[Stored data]
>>>>
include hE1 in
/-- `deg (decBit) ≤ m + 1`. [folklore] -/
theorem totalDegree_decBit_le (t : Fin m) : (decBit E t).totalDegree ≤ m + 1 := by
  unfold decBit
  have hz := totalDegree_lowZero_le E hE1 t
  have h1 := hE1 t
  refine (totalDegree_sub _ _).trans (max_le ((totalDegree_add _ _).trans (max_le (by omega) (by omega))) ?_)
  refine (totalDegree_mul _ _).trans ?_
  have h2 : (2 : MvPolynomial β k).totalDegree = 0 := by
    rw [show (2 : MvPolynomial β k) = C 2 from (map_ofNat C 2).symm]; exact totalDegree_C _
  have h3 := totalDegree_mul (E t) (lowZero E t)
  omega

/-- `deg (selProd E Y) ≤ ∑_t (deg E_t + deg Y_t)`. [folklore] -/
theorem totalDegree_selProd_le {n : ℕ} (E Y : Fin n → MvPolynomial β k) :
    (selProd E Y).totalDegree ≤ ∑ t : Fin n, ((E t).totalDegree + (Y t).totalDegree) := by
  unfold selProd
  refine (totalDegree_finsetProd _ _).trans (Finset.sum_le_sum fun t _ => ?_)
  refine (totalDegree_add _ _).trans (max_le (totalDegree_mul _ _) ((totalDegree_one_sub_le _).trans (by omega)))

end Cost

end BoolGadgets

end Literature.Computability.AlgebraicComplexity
<<<<
>>>>
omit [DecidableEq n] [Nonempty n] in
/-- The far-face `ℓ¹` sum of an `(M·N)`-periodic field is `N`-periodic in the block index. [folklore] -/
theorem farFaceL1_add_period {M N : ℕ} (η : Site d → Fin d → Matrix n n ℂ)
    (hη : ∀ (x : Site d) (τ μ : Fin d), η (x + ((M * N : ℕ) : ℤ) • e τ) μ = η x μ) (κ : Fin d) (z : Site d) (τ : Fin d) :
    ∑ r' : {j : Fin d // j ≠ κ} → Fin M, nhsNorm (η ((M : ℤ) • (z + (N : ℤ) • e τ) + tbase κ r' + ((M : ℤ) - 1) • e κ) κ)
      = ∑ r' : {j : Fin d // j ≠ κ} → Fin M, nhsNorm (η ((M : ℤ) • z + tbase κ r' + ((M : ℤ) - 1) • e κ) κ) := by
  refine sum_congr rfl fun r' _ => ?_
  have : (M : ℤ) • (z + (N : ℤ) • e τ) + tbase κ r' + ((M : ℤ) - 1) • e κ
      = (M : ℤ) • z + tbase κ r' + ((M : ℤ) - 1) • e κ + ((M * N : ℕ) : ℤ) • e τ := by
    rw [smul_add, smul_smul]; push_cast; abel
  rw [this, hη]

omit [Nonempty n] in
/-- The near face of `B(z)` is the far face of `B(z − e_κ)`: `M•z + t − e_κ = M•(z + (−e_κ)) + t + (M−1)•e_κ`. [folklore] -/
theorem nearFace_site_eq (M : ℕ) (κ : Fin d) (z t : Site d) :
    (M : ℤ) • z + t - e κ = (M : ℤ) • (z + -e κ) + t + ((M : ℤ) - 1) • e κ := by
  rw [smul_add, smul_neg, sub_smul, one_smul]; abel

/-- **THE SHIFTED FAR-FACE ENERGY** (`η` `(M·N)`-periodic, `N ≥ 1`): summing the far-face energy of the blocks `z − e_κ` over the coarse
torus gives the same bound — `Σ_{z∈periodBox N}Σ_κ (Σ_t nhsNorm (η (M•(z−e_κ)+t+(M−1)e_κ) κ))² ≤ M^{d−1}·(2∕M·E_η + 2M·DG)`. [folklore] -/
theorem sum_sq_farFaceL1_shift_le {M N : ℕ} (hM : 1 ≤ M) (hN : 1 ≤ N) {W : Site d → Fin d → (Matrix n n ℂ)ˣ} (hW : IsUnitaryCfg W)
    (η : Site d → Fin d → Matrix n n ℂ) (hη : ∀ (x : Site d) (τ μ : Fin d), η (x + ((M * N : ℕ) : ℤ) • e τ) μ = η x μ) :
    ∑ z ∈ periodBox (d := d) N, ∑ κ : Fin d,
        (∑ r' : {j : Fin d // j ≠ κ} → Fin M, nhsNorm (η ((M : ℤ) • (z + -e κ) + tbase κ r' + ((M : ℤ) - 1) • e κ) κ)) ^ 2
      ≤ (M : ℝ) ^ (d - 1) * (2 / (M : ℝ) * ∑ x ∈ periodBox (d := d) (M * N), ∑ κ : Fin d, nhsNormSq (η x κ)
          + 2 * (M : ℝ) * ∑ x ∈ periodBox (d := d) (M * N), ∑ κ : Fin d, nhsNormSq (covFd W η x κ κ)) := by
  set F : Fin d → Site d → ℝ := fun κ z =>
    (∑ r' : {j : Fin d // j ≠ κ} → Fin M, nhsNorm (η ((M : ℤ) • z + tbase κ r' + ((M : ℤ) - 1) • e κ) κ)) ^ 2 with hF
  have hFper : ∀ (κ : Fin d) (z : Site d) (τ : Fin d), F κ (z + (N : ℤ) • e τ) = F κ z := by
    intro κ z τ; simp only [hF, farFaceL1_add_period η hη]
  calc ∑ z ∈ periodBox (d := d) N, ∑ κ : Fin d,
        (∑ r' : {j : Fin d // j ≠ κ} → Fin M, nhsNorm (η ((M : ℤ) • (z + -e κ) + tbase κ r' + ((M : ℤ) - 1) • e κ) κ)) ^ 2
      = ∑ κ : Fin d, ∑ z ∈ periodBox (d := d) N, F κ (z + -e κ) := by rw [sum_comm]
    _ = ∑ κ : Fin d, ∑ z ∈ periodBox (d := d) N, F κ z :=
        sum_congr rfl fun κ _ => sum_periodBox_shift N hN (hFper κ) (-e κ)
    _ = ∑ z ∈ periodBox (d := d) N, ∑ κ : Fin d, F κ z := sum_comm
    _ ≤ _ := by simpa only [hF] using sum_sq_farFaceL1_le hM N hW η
<<<<
THE TASK - What are the lines, exactly as written above, from the line with "omit [Nonempty n] in" to the line with "over the coarse", both included? Output only those.

EXERCISE OUTPUT -
omit [Nonempty n] in
/-- The near face of `B(z)` is the far face of `B(z − e_κ)`: `M•z + t − e_κ = M•(z + (−e_κ)) + t + (M−1)•e_κ`. [folklore] -/
theorem nearFace_site_eq (M : ℕ) (κ : Fin d) (z t : Site d) :
    (M : ℤ) • z + t - e κ = (M : ℤ) • (z + -e κ) + t + ((M : ℤ) - 1) • e κ := by
  rw [smul_add, smul_neg, sub_smul, one_smul]; abel

/-- **THE SHIFTED FAR-FACE ENERGY** (`η` `(M·N)`-periodic, `N ≥ 1`): summing the far-face energy of the blocks `z − e_κ` over the coarse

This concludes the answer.